我々の調べた限りでは,これまでに報告されている「e14(b3)a3 type」のMajor-BCR::ABL1遺伝子陽性例はいずれもCML或いはALLであり5)~9)(Table 2),特にCMLは予後良好であると考えられている7)。BCR::ABL1遺伝子(a2 type)のABL1遺伝子はSH1ドメイン(チロシンキナーゼ活性),SH2ドメイン及びSH3ドメインより構成されるが,a3 typeではSH3ドメインを約3分の2欠失している。a3 typeのBCR::ABL1遺伝子陽性CMLはa2 typeのCMLと比較し,発症までの時間がわずかに遅くなることがマウスの実験より報告されており10),さらに宿主細胞リガンドの一種であるRin1タンパクはBCR::ABL1遺伝子存在下において,SH2ドメインやSH3ドメインへの結合に依存し細胞の形質転換を増加させることが報告されている11)。a3 typeのBCR::ABL1遺伝子とRin1タンパクの結合が低下するかは不明であるが,a3 typeのBCR::ABL1遺伝子がSH3ドメインを部分的に欠失していることが病態の緩やかな進行になんらかの影響を与えている可能性が考えられる。一方,a3 typeのBCR::ABL1遺伝子陽性AMLにおける予後は現時点では不明とされている。

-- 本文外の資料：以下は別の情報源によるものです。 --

import Literature.Probability.Percolation.ZdFiveArmSeparatedGluing
import HarnessLib

/-!
# Kesten's well-separated five-arm event with EDGE-disjoint right arms (`zdFiveArmSepE`)

Topic `Literature/Probability/Percolation`; critical bond percolation on `ℤ²`.  Definitions and
deterministic lemmas only (no named fact).

`ZdFiveArmSeparated.lean` renders Nolin's `Ã̃^{η,I/η',I'}_{5,σ}(n,N)` (`σ = BWBBW`) as
`zdFiveArmSep n N`, whose two fenced open arms landing on the right sides are asked to have
VERTEX-disjoint carriers.  The five-arm event of the tree, `zdFiveArmClusters m n`
(`ZdFourArmFromFiveArm.lean`), only asks its third open crossing to be EDGE-disjoint from the first
two ("three open arms, two of which may touch"), and Kesten's separation construction (Kesten 1987,
Lemma 4; Nolin 2008, Thm. 11 and Lemma 15 of the arXiv text: the tips of the arms are replaced by
pieces of the successive lowest crossings, which for touching arms are successive lowest
EDGE-disjoint crossings) does not make touching arms vertex-disjoint.  The honest target of the
separation theorem for `zdFiveArmClusters` is therefore the event of this file,

* `zdFiveArmSepE n N = (zdSepOpenPairRE n N ∩ zdSepOpenArmL n N) ∩ (zdSepDualArmT n N ∩ zdSepDualArmB n N)`,

identical to `zdFiveArmSep n N` except that the two fenced right arms `R⁺`, `R⁻` are only asked to
have disjoint EDGE carriers (`ZdSepOpenArmR.edgeCarrier`: the edges of the body, of the two fence
crossings and of the two attaching walks).  `zdFiveArmSep n N ⊆ zdFiveArmSepE n N`.  The downstream
steps `(U)` and `(Q)` of the five-arm upper bound are re-derived from the weaker hypothesis in
`ZdFiveArmPointBoundOfSeparationE.lean` (through the edge-disjoint uniqueness `zdFiveArmKSZ3`) and
`ZdFiveArmQuasiMultOfSeparationE.lean`.

## Contents

* `ZdSepOpenArmR.edgeCarrier`, `edgeCarrier_mono`, `edgeCarrier_transport`,
  `mem_carrier_of_mem_edgeCarrier`;
* `zdSepOpenPairRE`, `zdFiveArmSepE` (DEFINITIONS), `zdSepOpenPairR_subset_zdSepOpenPairRE`,
  `zdFiveArmSep_subset_zdFiveArmSepE`, `isUpperSet_zdSepOpenPairRE`,
  `isUpperSet_zdSepOpenPairRE_inter_zdSepOpenArmL`, `determinedBy_zdSepOpenPairRE`,
  `zdFiveArmSepE_subset_sqAnnulusOpenCrossing`;
* `ZdSepOpenArmR.exists_walk_of_outerCorridorE`, `ZdSepOpenArmR.exists_walk_of_innerCorridorE` — the
  gluing lemmas of `ZdFiveArmSeparatedGluing.lean` for the right arm with the extra bookkeeping that
  the glued walk uses only edges of the edge carrier (the proofs there already build it so).

## References

* H. Kesten, *Scaling relations for 2D-percolation*, CMP 109 (1987), §2 (2.26)–(2.28), Lemma 4
  [KestenScalingCMP1987].
* P. Nolin, *Near-critical percolation in two dimensions*, EJP 13 (2008), §4.2–4.4 (arXiv 0711.4948:
  Def. 6–8, Thm. 10, Lemma 14) [Nolin2008].
* D. Chelkak, H. Duminil-Copin, C. Hongler, EJP 21 (2016), §5.2 ("mutually edge-avoiding" arms)
  [ChelkakDuminilCopinHongler2016].

Tree: `ZdFiveArmSeparated.lean`, `ZdFiveArmSeparatedGluing.lean` (everything reused).
-/

noncomputable section

open Set _root_.MeasureTheory

namespace Literature.Probability.Percolation

open LatticeModels SimpleGraph

/-! ### The edge carrier of a fenced right arm -/

namespace ZdSepOpenArmR

variable {ω ω' : BondConfig (Site 2)} {n N : ℕ} {lo hi lo' hi' : ℤ}

/-- **The edges used by a fenced right arm**: those of the body, of the two fence crossings and of the
two attaching walks. [folklore] -/
def edgeCarrier (A : ZdSepOpenArmR ω n N lo hi lo' hi') : Set (Sym2 (Site 2)) :=
  {e | e ∈ A.W.edges ∨ e ∈ A.V.edges ∨ e ∈ A.P.edges ∨ e ∈ A.V'.edges ∨ e ∈ A.P'.edges}

/-- `mono` does not change the edge carrier. [folklore] -/
@[simp] theorem edgeCarrier_mono (A : ZdSepOpenArmR ω n N lo hi lo' hi') (h : ω ⊆ ω') :
    (A.mono h).edgeCarrier = A.edgeCarrier := rfl

/-- `transport` does not change the edge carrier. [folklore] -/
@[simp] theorem edgeCarrier_transport (A : ZdSepOpenArmR ω n N lo hi lo' hi')
    (h : ∀ e : Sym2 (Site 2), (∀ x ∈ e, x ∈ A.carrier) → e ∈ ω → e ∈ ω') :
    (A.transport h).edgeCarrier = A.edgeCarrier := rfl

/-- The endpoints of an edge of the edge carrier are sites of the carrier. [folklore] -/
theorem mem_carrier_of_mem_edgeCarrier (A : ZdSepOpenArmR ω n N lo hi lo' hi') {e : Sym2 (Site 2)}
    (he : e ∈ A.edgeCarrier) {x : Site 2} (hx : x ∈ e) : x ∈ A.carrier := by
  rcases he with he | he | he | he | he
  · exact Or.inl (forall_mem_support_of_mem_edges A.W he x hx)
  · exact Or.inr (Or.inl (forall_mem_support_of_mem_edges A.V he x hx))
  · exact Or.inr (Or.inr (Or.inl (forall_mem_support_of_mem_edges A.P he x hx)))
  · exact Or.inr (Or.inr (Or.inr (Or.inl (forall_mem_support_of_mem_edges A.V' he x hx))))
  · exact Or.inr (Or.inr (Or.inr (Or.inr (forall_mem_support_of_mem_edges A.P' he x hx))))

/-- Every edge of the edge carrier is open. [folklore] -/
theorem mem_of_mem_edgeCarrier (A : ZdSepOpenArmR ω n N lo hi lo' hi') {e : Sym2 (Site 2)}
    (he : e ∈ A.edgeCarrier) : e ∈ ω := by
  rcases he with he | he | he | he | he
  exacts [A.hWo e he, A.hVo e he, A.hPo e he, A.hV'o e he, A.hP'o e he]

/-- Vertex-disjoint carriers have disjoint edge carriers. [folklore] -/
theorem disjoint_edgeCarrier_of_disjoint_carrier {lo₂ hi₂ lo₂' hi₂' : ℤ}
    (A : ZdSepOpenArmR ω n N lo hi lo' hi') (B : ZdSepOpenArmR ω n N lo₂ hi₂ lo₂' hi₂')
    (h : Disjoint A.carrier B.carrier) : Disjoint A.edgeCarrier B.edgeCarrier := by
  refine Set.disjoint_left.2 fun e heA heB => ?_
  obtain ⟨x, hx⟩ : ∃ x, x ∈ e := ⟨e.out.1, Sym2.out_fst_mem e⟩
  exact Set.disjoint_left.1 h (A.mem_carrier_of_mem_edgeCarrier heA hx)
    (B.mem_carrier_of_mem_edgeCarrier heB hx)

end ZdSepOpenArmR

/-! ### The events -/

/-- **The two fenced open arms landing on the right sides, EDGE-disjoint**: `R⁺` with landing heights
`[n/4, n/4 + n/64]` inside and `[N/4, N/4 + N/64]` outside, `R⁻` with the opposite heights, and
disjoint edge carriers (bodies, fences and attaching walks may touch but share no edge) — the form in
which Kesten's separation construction delivers two open arms of the same colour that are only
edge-disjoint (Kesten 1987, Lemma 4; Nolin 2008, Lemma 15 [arXiv: Lemma 14], successive lowest
edge-disjoint crossings). [cite: KestenScalingCMP1987, §2 (2.26)–(2.28), Lemma 4] [cite: Nolin2008, §4.2 (arXiv 0711.4948 Def. 6–8)] -/
def zdSepOpenPairRE (n N : ℕ) : Set (BondConfig (Site 2)) :=
  {ω | ∃ (A : ZdSepOpenArmR ω n N (n / 4 : ℕ) ((n / 4 : ℕ) + (n / 64 : ℕ))
      (N / 4 : ℕ) ((N / 4 : ℕ) + (N / 64 : ℕ)))
    (B : ZdSepOpenArmR ω n N (-((n / 4 : ℕ) + (n / 64 : ℕ) : ℤ)) (-(n / 4 : ℕ))
      (-((N / 4 : ℕ) + (N / 64 : ℕ) : ℤ)) (-(N / 4 : ℕ))),
    Disjoint A.edgeCarrier B.edgeCarrier}

/-- **Kesten's well-separated five-arm event with edge-disjoint right arms** `𝒜̃₅ᴱ(A_{n,N})`: two
fenced open arms to the right sides with disjoint edge carriers, a fenced open arm to the left sides,
fenced closed dual arms to the top and to the bottom sides — an increasing event meet a decreasing
one; `zdFiveArmSep n N ⊆ zdFiveArmSepE n N`. [cite: Nolin2008, §4.2 (arXiv 0711.4948 Def. 6–8, the events Ã̃)] [cite: KestenScalingCMP1987, §2 (2.26)–(2.28)] -/
def zdFiveArmSepE (n N : ℕ) : Set (BondConfig (Site 2)) :=
  (zdSepOpenPairRE n N ∩ zdSepOpenArmL n N) ∩ (zdSepDualArmT n N ∩ zdSepDualArmB n N)

/-- Vertex-disjoint right arms are edge-disjoint right arms. [folklore] -/
theorem zdSepOpenPairR_subset_zdSepOpenPairRE (n N : ℕ) : zdSepOpenPairR n N ⊆ zdSepOpenPairRE n N := by
  rintro ω ⟨A, B, hAB⟩
  exact ⟨A, B, A.disjoint_edgeCarrier_of_disjoint_carrier B hAB⟩

/-- `zdFiveArmSep n N ⊆ zdFiveArmSepE n N`. [folklore] -/
theorem zdFiveArmSep_subset_zdFiveArmSepE (n N : ℕ) : zdFiveArmSep n N ⊆ zdFiveArmSepE n N :=
  Set.inter_subset_inter_left _
    (Set.inter_subset_inter_left _ (zdSepOpenPairR_subset_zdSepOpenPairRE n N))

/-- Unfolding `zdFiveArmSepE`. [folklore] -/
theorem zdFiveArmSepE_eq (n N : ℕ) : zdFiveArmSepE n N =
    zdSepOpenPairRE n N ∩ zdSepOpenArmL n N ∩ (zdSepDualArmT n N ∩ zdSepDualArmB n N) := rfl

/-! ### Monotonicity and locality -/

/-- The edge-disjoint right pair event is increasing. [folklore] -/
theorem isUpperSet_zdSepOpenPairRE (n N : ℕ) : IsUpperSet (zdSepOpenPairRE n N) := by
  rintro ω ω' hle ⟨A, B, hAB⟩
  exact ⟨A.mono hle, B.mono hle, by simpa using hAB⟩

/-- The open part of the event is increasing. [folklore] -/
theorem isUpperSet_zdSepOpenPairRE_inter_zdSepOpenArmL (n N : ℕ) :
    IsUpperSet (zdSepOpenPairRE n N ∩ zdSepOpenArmL n N) :=
  (isUpperSet_zdSepOpenPairRE n N).inter (isUpperSet_zdSepOpenArmL n N)

/-- **The edge-disjoint right pair event is determined by the pairs of the right zone.** [folklore] -/
theorem determinedBy_zdSepOpenPairRE {n N : ℕ} {F : Set (Sym2 (Site 2))} (hF : (zdSepZoneR n N).sym2 ⊆ F) :
    DeterminedBy (zdSepOpenPairRE n N) F := by
  have hB : ∀ {ω : BondConfig (Site 2)} {lo hi lo' hi' : ℤ} (A : ZdSepOpenArmR ω n N lo hi lo' hi'),
      |lo| ≤ ((n / 4 : ℕ) : ℤ) + (n / 64 : ℕ) → |hi| ≤ ((n / 4 : ℕ) : ℤ) + (n / 64 : ℕ) →
      |lo'| ≤ ((N / 4 : ℕ) : ℤ) + (N / 64 : ℕ) → |hi'| ≤ ((N / 4 : ℕ) : ℤ) + (N / 64 : ℕ) →
      A.carrier ⊆ zdSepZoneR n N := by
    intro ω lo hi lo' hi' A h1 h2 h3 h4 v hv
    rcases A.carrier_subset h1 h2 h3 h4 hv with h | h | h
    · exact Or.inl h
    · exact Or.inr (Or.inl ⟨h.1, h.2.1, by have := h.2.2; push_cast at this ⊢; omega⟩)
    · exact Or.inr (Or.inr ⟨h.1, h.2.1, by have := h.2.2; push_cast at this ⊢; omega⟩)
  suffices key : ∀ ω ω' : BondConfig (Site 2), ω ∩ F = ω' ∩ F →
      ω ∈ zdSepOpenPairRE n N → ω' ∈ zdSepOpenPairRE n N by
    rw [determinedBy_iff]
    exact fun ω ω' h => ⟨key ω ω' h, key ω' ω h.symm⟩
  rintro ω ω' h ⟨A, B, hAB⟩
  have hA := hB A (abs_le.2 ⟨by omega, by omega⟩) (abs_le.2 ⟨by omega, by omega⟩)
    (abs_le.2 ⟨by omega, by omega⟩) (abs_le.2 ⟨by omega, by omega⟩)
  have hB' := hB B (abs_le.2 ⟨by omega, by omega⟩) (abs_le.2 ⟨by omega, by omega⟩)
    (abs_le.2 ⟨by omega, by omega⟩) (abs_le.2 ⟨by omega, by omega⟩)
  refine ⟨A.transport fun e he heω => mem_of_inter_eq h (hF (mem_sym2_of_forall fun x hx => hA (he x hx))) heω,
    B.transport fun e he heω => mem_of_inter_eq h (hF (mem_sym2_of_forall fun x hx => hB' (he x hx))) heω,
    ?_⟩
  simpa using hAB

/-- The zone form used downstream: the open part of `zdFiveArmSepE` is determined by any pair set
containing the pairs of the right and left zones. [folklore] -/
theorem determinedBy_zdSepOpenPairRE_inter_zdSepOpenArmL {n N : ℕ} {F : Set (Sym2 (Site 2))}
    (hR : (zdSepZoneR n N).sym2 ⊆ F) (hL : (zdSepZoneL n N).sym2 ⊆ F) :
    DeterminedBy (zdSepOpenPairRE n N ∩ zdSepOpenArmL n N) F :=
  (determinedBy_zdSepOpenPairRE hR).inter (determinedBy_zdSepOpenArmL hL)

/-- **The event is a five-arm-type event**: it is contained in the one-arm (crossing) event of the
annulus, for `1 ≤ n ≤ N`. [folklore] -/
theorem zdFiveArmSepE_subset_sqAnnulusOpenCrossing {n N : ℕ} (hn : 1 ≤ n) (hnN : n ≤ N) :
    zdFiveArmSepE n N ⊆ sqAnnulusOpenCrossing n N := by
  rintro ω ⟨⟨⟨A, -, -⟩, -⟩, -⟩
  refine A.mem_sqAnnulusOpenCrossing hn hnN ?_ ?_ ?_ ?_ <;> push_cast <;> omega

/-! ### Gluing lemmas for the right arm with edge bookkeeping -/

section GlueOpenE

variable {ω : BondConfig (Site 2)} {n N : ℕ} {lo hi lo' hi' B₀ : ℤ} {s y : Site 2}

/-- **Outer gluing, right arm, with edges** (`ZdSepOpenArmR.exists_walk_of_outerCorridor` with the
bookkeeping that the glued walk uses edges of the edge carrier only): a crossing `T` of the corridor
attached to the outer fence box meets the fence crossing, whence an open walk from the inner endpoint
of the arm to a vertex of `T` along the body, the attaching walk and the fence crossing.
[cite: Nolin2008, §4.3, proof of Prop. 12 (arXiv 0711.4948: Prop. 11)] -/
theorem ZdSepOpenArmR.exists_walk_of_outerCorridorE (A : ZdSepOpenArmR ω n N lo hi B₀ (B₀ + (N / 64 : ℕ)))
    (hE : 1 ≤ N / 8) (T : (zdGraph 2).Walk s y) (hs : s 0 = N + 1) (hy : (N : ℤ) + (N / 8 : ℕ) ≤ y 0)
    (hT : ∀ z ∈ T.support, (N : ℤ) + 1 ≤ z 0 ∧ (z 0 ≤ N + (N / 8 : ℕ) → B₀ ≤ z 1 ∧ z 1 ≤ B₀ + (N / 64 : ℕ))) :
    ∃ m ∈ T.support, ∃ U : (zdGraph 2).Walk A.x m,
      (∀ z ∈ U.support, z ∈ A.carrier) ∧ (∀ e ∈ U.edges, e ∈ A.edgeCarrier) ∧ ∀ e ∈ U.edges, e ∈ ω := by
  obtain ⟨q, T₁, hq, hT₁s, -⟩ := exists_prefix_reach_ge 0 T ((N : ℤ) + (N / 8 : ℕ)) (by rw [hs]; omega) hy
  have hbox : ∀ z ∈ T₁.support, (N : ℤ) + 1 ≤ z 0 ∧ z 0 ≤ N + (N / 8 : ℕ) ∧ B₀ ≤ z 1 ∧ z 1 ≤ B₀ + (N / 64 : ℕ) := by
    intro z hz
    obtain ⟨h1, h2⟩ := hT₁s z hz
    obtain ⟨h3, h4⟩ := hT z h2
    exact ⟨h3, h1, h4 h1⟩
  have hz := A.hz
  obtain ⟨m, hmT, hmV⟩ := exists_mem_support_of_vFence (L := (N : ℤ) + 1) (R := (N : ℤ) + (N / 8 : ℕ))
    (B₀ := B₀) (B₁ := B₀ + (N / 64 : ℕ)) A.V (fun z hz => ⟨(A.hV z hz).1, (A.hV z hz).2.1⟩)
    (by rw [A.hab.1]; omega) (by rw [A.hab.2]; omega) (by omega) T₁ hs hq hbox
  obtain ⟨Uv, hUvs, hUve⟩ := exists_walk_within_support A.V A.hu hmV
  refine ⟨m, (hT₁s m hmT).2, A.W.append (A.P.append Uv), fun z hz => ?_, fun e he => ?_, fun e he => ?_⟩
  · rw [Walk.mem_support_append_iff, Walk.mem_support_append_iff] at hz
    rcases hz with hz | hz | hz
    · exact Or.inl hz
    · exact Or.inr (Or.inr (Or.inl hz))
    · exact Or.inr (Or.inl (hUvs z hz))
  · rw [Walk.edges_append, List.mem_append, Walk.edges_append, List.mem_append] at he
    rcases he with he | he | he
    · exact Or.inl he
    · exact Or.inr (Or.inr (Or.inl he))
    · exact Or.inr (Or.inl (hUve e he))
  · rw [Walk.edges_append, List.mem_append, Walk.edges_append, List.mem_append] at he
    rcases he with he | he | he
    · exact A.hWo e he
    · exact A.hPo e he
    · exact A.hVo e (hUve e he)

/-- **Inner gluing, right arm, with edges** (`ZdSepOpenArmR.exists_walk_of_innerCorridor` with edge
bookkeeping: inner attaching walk and inner fence crossing). [cite: Nolin2008, §4.3, proof of Prop. 12 (arXiv 0711.4948: Prop. 11)] -/
theorem ZdSepOpenArmR.exists_walk_of_innerCorridorE (A : ZdSepOpenArmR ω n N B₀ (B₀ + (n / 64 : ℕ)) lo' hi')
    (he : 1 ≤ n / 8) (T : (zdGraph 2).Walk s y) (hy : y 0 + 1 = n) (hs : s 0 ≤ (n : ℤ) - (n / 8 : ℕ))
    (hT : ∀ z ∈ T.support, z 0 + 1 ≤ n ∧ ((n : ℤ) - (n / 8 : ℕ) ≤ z 0 → B₀ ≤ z 1 ∧ z 1 ≤ B₀ + (n / 64 : ℕ))) :
    ∃ m ∈ T.support, ∃ U : (zdGraph 2).Walk A.x m,
      (∀ z ∈ U.support, z ∈ A.carrier) ∧ (∀ e ∈ U.edges, e ∈ A.edgeCarrier) ∧ ∀ e ∈ U.edges, e ∈ ω := by
  obtain ⟨q, T₁, hq, hT₁s, -⟩ :=
    exists_prefix_reach_le 0 T.reverse ((n : ℤ) - (n / 8 : ℕ)) (by omega) hs
  have hbox : ∀ z ∈ T₁.reverse.support, (n : ℤ) - (n / 8 : ℕ) ≤ z 0 ∧ z 0 ≤ (n : ℤ) - 1 ∧
      B₀ ≤ z 1 ∧ z 1 ≤ B₀ + (n / 64 : ℕ) := by
    intro z hz
    rw [Walk.support_reverse, List.mem_reverse] at hz
    obtain ⟨h1, h2⟩ := hT₁s z hz
    rw [Walk.support_reverse, List.mem_reverse] at h2
    obtain ⟨h3, h4⟩ := hT z h2
    exact ⟨h1, by omega, h4 h1⟩
  have hx := A.hx
  obtain ⟨m, hmT, hmV⟩ := exists_mem_support_of_vFence (L := (n : ℤ) - (n / 8 : ℕ)) (R := (n : ℤ) - 1)
    (B₀ := B₀) (B₁ := B₀ + (n / 64 : ℕ)) A.V' (fun z hz => ⟨(A.hV' z hz).1, by have := (A.hV' z hz).2.1; omega⟩)
    (by rw [A.hab'.1]; omega) (by rw [A.hab'.2]; omega) (by omega) T₁.reverse hq (by omega) hbox
  obtain ⟨Uv, hUvs, hUve⟩ := exists_walk_within_support A.V' A.hu' hmV
  have hmT' : m ∈ T.support := by
    rw [Walk.support_reverse, List.mem_reverse] at hmT
    have := (hT₁s m hmT).2
    rwa [Walk.support_reverse, List.mem_reverse] at this
  refine ⟨m, hmT', A.P'.append Uv, fun z hz => ?_, fun e he => ?_, fun e he => ?_⟩
  · rw [Walk.mem_support_append_iff] at hz
    rcases hz with hz | hz
    · exact Or.inr (Or.inr (Or.inr (Or.inr hz)))
    · exact Or.inr (Or.inr (Or.inr (Or.inl (hUvs z hz))))
  · rw [Walk.edges_append, List.mem_append] at he
    rcases he with he | he
    · exact Or.inr (Or.inr (Or.inr (Or.inr he)))
    · exact Or.inr (Or.inr (Or.inr (Or.inl (hUve e he))))
  · rw [Walk.edges_append, List.mem_append] at he
    rcases he with he | he
    · exact A.hP'o e he
    · exact A.hV'o e (hUve e he)

end GlueOpenE

end Literature.Probability.Percolation

end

| No. | Age (Years)/Gender | Diagnosis | Outcome | References |
|---|---|---|---|---|
| 1 | 39/F* | CML | Alive | 7) |
| 2 | 19/M | CML | Dead | 7) |
| 3 | 23/M | CML | Alive | 7) |
| 4 | 51/M | CML | Alive | 7) |
| 5 | 69/M | CML | Alive | 7) |
| 6 | 69/M | CML | Alive | 7) |
| 7 | 81/M | CML | Alive | 7) |
| 8 | 30/M | CML | Alive | 7) |
| 9 | 52/M | CML | Alive | 7) |
| 10 | 41/M | CML-AP | Alive | 7) |
| 11 | 41/M | CML | Alive | 7) |
| 12 | 48/F | CML | Dead | 7) |
| 13 | 48/M | CML | Alive | 7) |
| 14 | 40/M | CML | Alive | 7) |
| 15 | 43/M* | ALL | Dead | 5) |
| 16 | 12/M | ALL | Alive | 6) |
| 17 | 3/F* | ALL | Dead | 8) |
| 18 | Unknown | ALL | Unknown | 9) |
CML:慢性骨髄性白血病,CML-AP:慢性骨髄性白血病移行期,ALL:急性リンパ性白血病,*:本邦からの報告
チロシンキナーゼ阻害薬(TKI)の登場によりBCR::ABL1遺伝子陽性のCMLやALLの予後は著しく改善した。特に慢性期CML患者506例を対象に実施されたコホート研究では,初期治療にイマチニブ・ダサチニブ・ニロチニブいずれかのTKIを使用した場合,5年生存率は94.5%であったと報告している12)。a3 typeのBCR::ABL1遺伝子陽性CMLにおいてもTKIの治療効果は期待できるとされるが7),BCR::ABL1遺伝子陽性AMLにおけるTKIに対する反応は様々であり13)~15),現時点で標準治療は存在しない。さらに本症例はa3 typeのBCR::ABL1遺伝子陽性AMLであり,有効な治療法についてはさらなるデータの蓄積が求められる。また,STAMP阻害薬であるアシミニブは,SH3ドメインが部分的に欠失しているa3 typeのBCR::ABL1遺伝子陽性のCMLに対する治療効果が乏しい可能性が指摘されており16),a3 typeのBCR::ABL1遺伝子を検出する意義は大きいと考えられる。今後,a3 typeを含めたBCR::ABL1遺伝子陽性の白血病に関して,特に疾患発症の分子メカニズムと他の異常との共存など,分子特性についてのデータがますます蓄積されることが期待され,予後の改善に繋がることが望まれる。
稀な切断点をもつ「e14(b3)a3 type」Major-BCR::ABL1遺伝子陽性のAMLを経験した。本症例を元に作成したリアルタイムPCRの測定系により,a3 typeのMajor-BCR::ABL1遺伝子の定量測定が可能となった。BCR::ABL1遺伝子陽性のAMLは稀ではあるが,WHO分類に加えられており予後不良群にも分類されるため,この融合遺伝子を検出することはAMLの診断および治療方針の決定において重要な意義がある。
本論文の要旨は,第73回日本医学検査学会(2024年5月,金沢市)にて発表した。
本論文に関連し,開示すべきCOI 状態にある企業等はありません。